爲了保全自己的顏面,他竟是連妻兒都不願意等等了。那是打算讓妻兒來收拾這個爛攤子嗎?
這個男人竟然這麼沒擔當。
崔蒲都不由目瞪口呆。
慕皎皎也無力搖頭。她原本只當韋刺史好面子、愛耍小聰明,這只是一些品行上的小瑕疵,忍忍也就罷了。可是現在,眼看他竟然爲了保全自己直接把妻兒扔下,自己跑了,那就是人品問題了。
韋刺史夫人嫁給這麼一個男人,她也是倒了八輩子血黴。
不過,馬上她就覺得自己憐惜韋刺史夫人憐惜錯了。
因爲等韋刺史夫人出來後,得知韋刺史已經走了,她眼中迅速閃過一抹失落,隨即就惡狠狠的瞪向了慕皎皎。
搞得好像是她把韋刺史給逼走似的!
慕皎皎心中一聲冷笑。
這對夫妻真是天造地設的一對。他們估計還自我感覺良好呢,哪裡需要別人憐惜!
讓孩子們再上去去向這兩位認完錯,慕皎皎便涼涼道:“現在,輪到您二位對我的孩子賠禮認錯了。”

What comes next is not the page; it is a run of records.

import Mathlib
import Summits.Ventures.PercRepro2.RowC1DetHFresh

/-!
# Positive association of the cluster of `a₂` for monotone functionals, conditionally on `a₁ ↮ X`
(blind cell PercRepro2, p2 g31; proofs/P2-G31-DETH.md §6 — the «always» comparisons)

For an avoidance set `X ∋ a₂`, `R_X = {a₁ ↮ x, x ∈ X}`, and monotone functionals `Φ, Ψ` of the cluster of
`a₂` bounded by `1`:

  `E[Φ(C₂) 1_{R_X}]·E[Ψ(C₂) 1_{R_X}] ≤ E[Φ(C₂) Ψ(C₂) 1_{R_X}]·P(R_X)`   (`condPA_fun_a₂`).

With `Ψ = 1[v ∈ ·]` this is `CondPA.lean` for functionals: e.g. for `Φ = q₂` (an increasing attachment
probability of the cluster of `a₂`) and `X = {a₂, b}` it says `E[q₂ | b ∈ C₂] ≥ E[q₂ | b ∉ C₁ ∪ C₂]`.

Proof: explore `K = C(a₁)`; on `R_X` the cluster of `a₂` is its cluster in `G ∖ K`, so
`E[Φ(C₂) 1_{R_X}] = E[Φ̂(K) 1_{R_X}]` with `Φ̂(K) = E_{G∖K}[Φ(C(a₂))]` (`freshFun`, the tower identity
`expect_pair_mul_indicator`); Harris in `G ∖ K` gives `(ΦΨ)^(K) ≥ Φ̂(K) Ψ̂(K)`; `Φ̂, Ψ̂` are antitone in `K`
with values in `[0, 1]`, so `bhk_induced` for the cluster of `a₁` with the avoidance set `X` and the
monotone functionals `1 − Φ̂`, `1 − Ψ̂` closes the argument.  Std axioms.
-/

namespace Summit.Ventures.PercRepro2

namespace RowC1

section CondPAFun

open Classical

variable {V : Type*} {E : Type*} [Fintype E] [DecidableEq E] [Fintype V] [DecidableEq V]
  {R : Type*} [CommRing R] [LinearOrder R] [IsStrictOrderedRing R]

/-- `Φ̂(K) = E_{G∖K}[Φ(C(a₂))]`: the fresh expectation of a cluster functional of `a₂` after closing
every edge at `K`. -/
noncomputable def freshFun (p : E → R) (ends : E → Sym2 V) (a₂ : V) (Φ : Set V → R) (K : Set V) : R :=
  expect p (fun ω => Φ (cluster ends (delConfig ends K ω) a₂))

omit [Fintype V] [DecidableEq V] in
/-- `Φ̂` is antitone in `K` for monotone `Φ`. -/
lemma freshFun_anti (p : E → R) (hp : IsProbVec p) (ends : E → Sym2 V) (a₂ : V) {Φ : Set V → R}
    (hΦ : Monotone Φ) : Antitone (freshFun p ends a₂ Φ) := by
  intro K K' h
  unfold freshFun
  exact expect_mono hp fun ω => hΦ (cluster_mono (delConfig_anti h ω) a₂)

omit [Fintype V] [DecidableEq V] in
/-- `0 ≤ Φ̂` for nonnegative `Φ`. -/
lemma freshFun_nonneg (p : E → R) (hp : IsProbVec p) (ends : E → Sym2 V) (a₂ : V) {Φ : Set V → R}
    (hΦ0 : ∀ C, 0 ≤ Φ C) (K : Set V) : 0 ≤ freshFun p ends a₂ Φ K :=
  expect_nonneg hp fun _ => hΦ0 _

omit [Fintype V] [DecidableEq V] in
/-- `Φ̂ ≤ 1` for `Φ ≤ 1`. -/
lemma freshFun_le_one (p : E → R) (hp : IsProbVec p) (ends : E → Sym2 V) (a₂ : V) {Φ : Set V → R}
    (hΦ1 : ∀ C, Φ C ≤ 1) (K : Set V) : freshFun p ends a₂ Φ K ≤ 1 := by
  unfold freshFun
  have := expect_mono hp (f := fun ω => Φ (cluster ends (delConfig ends K ω) a₂)) (g := fun _ => 1)
    fun ω => hΦ1 _
  simpa using this

omit [Fintype V] [DecidableEq V] in
/-- **Harris in `G ∖ K`**: `Φ̂(K) Ψ̂(K) ≤ (ΦΨ)^(K)` for monotone `Φ, Ψ`. -/
lemma freshFun_mul_le (p : E → R) (hp : IsProbVec p) (ends : E → Sym2 V) (a₂ : V)
    {Φ Ψ : Set V → R} (hΦ : Monotone Φ) (hΨ : Monotone Ψ) (K : Set V) :
    freshFun p ends a₂ Φ K * freshFun p ends a₂ Ψ K ≤ freshFun p ends a₂ (fun C => Φ C * Ψ C) K := by
  unfold freshFun
  have hf : Monotone (fun ω => Φ (cluster ends (delConfig ends K ω) a₂)) :=
    fun ω ω' h => hΦ (cluster_mono (BHKPair.delConfig_mono_config ends K h) a₂)
  have hg : Monotone (fun ω => Ψ (cluster ends (delConfig ends K ω) a₂)) :=
    fun ω ω' h => hΨ (cluster_mono (BHKPair.delConfig_mono_config ends K h) a₂)
  have key := expect_mul_expect_le_expect_mul hp hf hg
  refine key.trans (le_of_eq ?_)
  rfl

/-- The family `{K : K ∩ X = ∅}` of clusters avoiding `X` (as in `CondPA.lean`). -/
def avoidFamF (X : Finset V) : Set (Set V) := {K : Set V | ∀ x ∈ X, x ∉ K}

/-- The avoidance indicator `1[C(a₁) avoids X]·1_Q`. -/
noncomputable def avoidIndF (ends : E → Sym2 V) (a₁ a₂ : V) (X : Finset V) (ω : Config E) : R :=
  (avoidFamF X).indicator 1 (cluster ends ω a₁) * ((connEvent ends a₁ a₂)ᶜ).indicator 1 ω

omit [Fintype E] [DecidableEq E] [Fintype V] [DecidableEq V] in
/-- `0 ≤ I_X`. -/
lemma avoidIndF_nonneg (ends : E → Sym2 V) (a₁ a₂ : V) (X : Finset V) (ω : Config E) :
    (0 : R) ≤ avoidIndF ends a₁ a₂ X ω :=
  mul_nonneg (Set.indicator_apply_nonneg fun _ => zero_le_one)
    (Set.indicator_apply_nonneg fun _ => zero_le_one)

omit [Fintype E] [DecidableEq E] [DecidableEq V] [LinearOrder R] [IsStrictOrderedRing R] in
/-- With `a₂ ∈ X`, `I_X` is the indicator of `R_X`. -/
lemma REvent_indicator_eq_avoidIndF (ends : E → Sym2 V) (a₁ a₂ : V) (X : Finset V) (ha₂ : a₂ ∈ X)
    (ω : Config E) :
    (REvent ends Finset.univ a₁ X).indicator (1 : Config E → R) ω = avoidIndF ends a₁ a₂ X ω := by
  unfold avoidIndF
  have hR : ω ∈ REvent ends Finset.univ a₁ X ↔ cluster ends ω a₁ ∈ avoidFamF X := by
    simp only [REvent, Finset.coe_univ, induced_univ, Set.mem_setOf_eq, avoidFamF, mem_cluster]
  by_cases h : ω ∈ REvent ends Finset.univ a₁ X
  · have hU : cluster ends ω a₁ ∈ avoidFamF X := hR.1 h
    have hQ : ω ∈ (connEvent ends a₁ a₂)ᶜ := fun hc => hU a₂ ha₂ hc
    rw [Set.indicator_of_mem h, Set.indicator_of_mem hU, Set.indicator_of_mem hQ]
    simp
  · have hU : cluster ends ω a₁ ∉ avoidFamF X := fun hU => h (hR.2 hU)
    rw [Set.indicator_of_notMem h, Set.indicator_of_notMem hU, zero_mul]

omit [Fintype E] [DecidableEq E] [DecidableEq V] [LinearOrder R] [IsStrictOrderedRing R] in
/-- The pointwise form `Φ(C₂)·1_{R_X} = 1_𝓤(C₁)·Φ(C₂)·1_Q` needed for the tower identity. -/
lemma indicator_REvent_mul (ends : E → Sym2 V) (a₁ a₂ : V) (X : Finset V) (ha₂ : a₂ ∈ X)
    (Φ : Set V → R) (ω : Config E) :
    Φ (cluster ends ω a₂) * (REvent ends Finset.univ a₁ X).indicator (1 : Config E → R) ω =
      ((avoidFamF X).indicator 1 (cluster ends ω a₁) * Φ (cluster ends ω a₂)) *
        ((connEvent ends a₁ a₂)ᶜ).indicator 1 ω := by
  rw [REvent_indicator_eq_avoidIndF ends a₁ a₂ X ha₂]
  unfold avoidIndF
  ring

omit [DecidableEq V] [LinearOrder R] [IsStrictOrderedRing R] in
/-- **The tower identity for `Φ(C₂) 1_{R_X}`**: `E[Φ(C₂) 1_{R_X}] = E[Φ̂(C₁) I_X]`. -/
theorem expect_fun_REvent (p : E → R) (ends : E → Sym2 V) (a₁ a₂ : V) (X : Finset V) (ha₂ : a₂ ∈ X)
    (Φ : Set V → R) :
    expect p (fun ω => Φ (cluster ends ω a₂) * (REvent ends Finset.univ a₁ X).indicator 1 ω) =
      expect p (fun ω => freshFun p ends a₂ Φ (cluster ends ω a₁) * avoidIndF ends a₁ a₂ X ω) := by
  have e1 : (fun ω => Φ (cluster ends ω a₂) * (REvent ends Finset.univ a₁ X).indicator 1 ω) =
      fun ω => ((avoidFamF X).indicator 1 (cluster ends ω a₁) * Φ (cluster ends ω a₂)) *
        ((connEvent ends a₁ a₂)ᶜ).indicator 1 ω :=
    funext fun ω => indicator_REvent_mul ends a₁ a₂ X ha₂ Φ ω
  rw [e1]
  have t := BHKPair.expect_pair_mul_indicator p ends a₁ a₂
    (fun W C => (avoidFamF X).indicator 1 W * Φ C)
  rw [t]
  refine congrArg (expect p) (funext fun ω => ?_)
  unfold avoidIndF freshFun
  rw [expect_const_mul]
  ring

/-- **The BHK step**: `E[Φ̂ I]·E[Ψ̂ I] ≤ E[Φ̂ Ψ̂ I]·E[I]` for antitone `Φ̂, Ψ̂ ∈ [0, 1]`. -/
theorem bhk_fun_step (p : E → R) (hp : IsProbVec p) (ends : E → Sym2 V) (a₁ a₂ : V) (X : Finset V)
    (ha₂ : a₂ ∈ X) {Φ Ψ : Set V → R} (hΦ : Monotone Φ) (hΨ : Monotone Ψ)
    (hΦ1 : ∀ C, Φ C ≤ 1) (hΨ1 : ∀ C, Ψ C ≤ 1) :
    expect p (fun ω => freshFun p ends a₂ Φ (cluster ends ω a₁) * avoidIndF ends a₁ a₂ X ω) *
        expect p (fun ω => freshFun p ends a₂ Ψ (cluster ends ω a₁) * avoidIndF ends a₁ a₂ X ω) ≤
      expect p (fun ω => freshFun p ends a₂ Φ (cluster ends ω a₁) *
          freshFun p ends a₂ Ψ (cluster ends ω a₁) * avoidIndF ends a₁ a₂ X ω) *
        expect p (fun ω => avoidIndF ends a₁ a₂ X ω) := by
  have hF₁ : Monotone (fun K : Set V => 1 - freshFun p ends a₂ Φ K) :=
    fun K K' h => sub_le_sub_left (freshFun_anti p hp ends a₂ hΦ h) 1
  have hF₂ : Monotone (fun K : Set V => 1 - freshFun p ends a₂ Ψ K) :=
    fun K K' h => sub_le_sub_left (freshFun_anti p hp ends a₂ hΨ h) 1
  have hF₁0 : ∀ K : Set V, 0 ≤ 1 - freshFun p ends a₂ Φ K :=
    fun K => sub_nonneg.2 (freshFun_le_one p hp ends a₂ hΦ1 K)
  have hF₂0 : ∀ K : Set V, 0 ≤ 1 - freshFun p ends a₂ Ψ K :=
    fun K => sub_nonneg.2 (freshFun_le_one p hp ends a₂ hΨ1 K)
  have h := bhk_induced p hp ends a₁ hF₁ hF₂ hF₁0 hF₂0 Finset.univ X X
    (Finset.subset_univ _) (Finset.subset_univ _)
  simp only [Finset.inter_self, Finset.union_self] at h
  have e1 : ∀ F : Set V → R, clusterObs ends Finset.univ a₁ F *
      (REvent ends Finset.univ a₁ X).indicator 1 =
      fun ω => F (cluster ends ω a₁) * avoidIndF ends a₁ a₂ X ω := by
    intro F
    funext ω
    simp only [Pi.mul_apply, clusterObs_apply, clusterIn_univ,
      REvent_indicator_eq_avoidIndF ends a₁ a₂ X ha₂]
  have e2 : prob p (REvent ends Finset.univ a₁ X) =
      expect p (fun ω => avoidIndF ends a₁ a₂ X ω) := by
    rw [prob_eq_expect_indicator]
    unfold expect
    refine Finset.sum_congr rfl fun ω _ => ?_
    rw [REvent_indicator_eq_avoidIndF ends a₁ a₂ X ha₂]
  rw [e1, e1, e1, e2] at h
  simp only [Pi.mul_apply] at h
  have ef : expect p (fun ω => (1 - freshFun p ends a₂ Φ (cluster ends ω a₁)) *
      avoidIndF ends a₁ a₂ X ω) = expect p (fun ω => avoidIndF ends a₁ a₂ X ω) -
      expect p (fun ω => freshFun p ends a₂ Φ (cluster ends ω a₁) * avoidIndF ends a₁ a₂ X ω) :=
    expect_one_sub_mul p _ _
  have eg : expect p (fun ω => (1 - freshFun p ends a₂ Ψ (cluster ends ω a₁)) *
      avoidIndF ends a₁ a₂ X ω) = expect p (fun ω => avoidIndF ends a₁ a₂ X ω) -
      expect p (fun ω => freshFun p ends a₂ Ψ (cluster ends ω a₁) * avoidIndF ends a₁ a₂ X ω) :=
    expect_one_sub_mul p _ _
  have efg : expect p (fun ω => (1 - freshFun p ends a₂ Φ (cluster ends ω a₁)) *
      (1 - freshFun p ends a₂ Ψ (cluster ends ω a₁)) * avoidIndF ends a₁ a₂ X ω) =
      expect p (fun ω => avoidIndF ends a₁ a₂ X ω) -
      expect p (fun ω => freshFun p ends a₂ Φ (cluster ends ω a₁) * avoidIndF ends a₁ a₂ X ω) -
      expect p (fun ω => freshFun p ends a₂ Ψ (cluster ends ω a₁) * avoidIndF ends a₁ a₂ X ω) +
      expect p (fun ω => freshFun p ends a₂ Φ (cluster ends ω a₁) *
        freshFun p ends a₂ Ψ (cluster ends ω a₁) * avoidIndF ends a₁ a₂ X ω) :=
    expect_one_sub_mul_one_sub_mul p _ _ _
  rw [ef, eg, efg] at h
  nlinarith [h]

/-- **Conditional positive association of the cluster of `a₂` for monotone functionals**: for
`X ∋ a₂` and monotone `Φ, Ψ : Set V → R` bounded by `1`,
`E[Φ(C₂) 1_{R_X}]·E[Ψ(C₂) 1_{R_X}] ≤ E[Φ(C₂)Ψ(C₂) 1_{R_X}]·P(R_X)`. -/
theorem condPA_fun_a₂ (p : E → R) (hp : IsProbVec p) (ends : E → Sym2 V) (a₁ a₂ : V) (X : Finset V)
    (ha₂ : a₂ ∈ X) {Φ Ψ : Set V → R} (hΦ : Monotone Φ) (hΨ : Monotone Ψ)
    (hΦ1 : ∀ C, Φ C ≤ 1) (hΨ1 : ∀ C, Ψ C ≤ 1) :
    expect p (fun ω => Φ (cluster ends ω a₂) * (REvent ends Finset.univ a₁ X).indicator 1 ω) *
        expect p (fun ω => Ψ (cluster ends ω a₂) * (REvent ends Finset.univ a₁ X).indicator 1 ω) ≤
      expect p (fun ω => Φ (cluster ends ω a₂) * Ψ (cluster ends ω a₂) *
          (REvent ends Finset.univ a₁ X).indicator 1 ω) *
        prob p (REvent ends Finset.univ a₁ X) := by
  rw [expect_fun_REvent p ends a₁ a₂ X ha₂ Φ, expect_fun_REvent p ends a₁ a₂ X ha₂ Ψ]
  have e3 : expect p (fun ω => Φ (cluster ends ω a₂) * Ψ (cluster ends ω a₂) *
      (REvent ends Finset.univ a₁ X).indicator 1 ω) =
      expect p (fun ω => freshFun p ends a₂ (fun C => Φ C * Ψ C) (cluster ends ω a₁) *
        avoidIndF ends a₁ a₂ X ω) :=
    expect_fun_REvent p ends a₁ a₂ X ha₂ (fun C => Φ C * Ψ C)
  rw [e3]
  have e2 : prob p (REvent ends Finset.univ a₁ X) =
      expect p (fun ω => avoidIndF ends a₁ a₂ X ω) := by
    rw [prob_eq_expect_indicator]
    unfold expect
    refine Finset.sum_congr rfl fun ω _ => ?_
    rw [REvent_indicator_eq_avoidIndF ends a₁ a₂ X ha₂]
  rw [e2]
  have key := bhk_fun_step p hp ends a₁ a₂ X ha₂ hΦ hΨ hΦ1 hΨ1
  have hA : expect p (fun ω => freshFun p ends a₂ Φ (cluster ends ω a₁) *
        freshFun p ends a₂ Ψ (cluster ends ω a₁) * avoidIndF ends a₁ a₂ X ω) ≤
      expect p (fun ω => freshFun p ends a₂ (fun C => Φ C * Ψ C) (cluster ends ω a₁) *
        avoidIndF ends a₁ a₂ X ω) :=
    expect_mono hp fun ω => mul_le_mul_of_nonneg_right
      (freshFun_mul_le p hp ends a₂ hΦ hΨ _) (avoidIndF_nonneg ends a₁ a₂ X ω)
  have nI : 0 ≤ expect p (fun ω => avoidIndF ends a₁ a₂ X ω) :=
    expect_nonneg hp fun ω => avoidIndF_nonneg ends a₁ a₂ X ω
  calc _ ≤ _ := key
    _ ≤ _ := mul_le_mul_of_nonneg_right hA nI

end CondPAFun

end RowC1

end Summit.Ventures.PercRepro2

“明明就是你們的錯,我們根本就沒錯!”韋刺史不在了,韋刺史夫人乾脆破罐子破摔,直接撕下臉皮。
慕皎皎便回頭看向裴老夫人:“老夫人,您看現在該怎麼辦?”
“那自然是按照韋刺史吩咐的辦了。什麼時候刺史夫人和五郎君認錯了,什麼時候這宴席再散!”裴老夫人大手一揮,擲地有聲的道。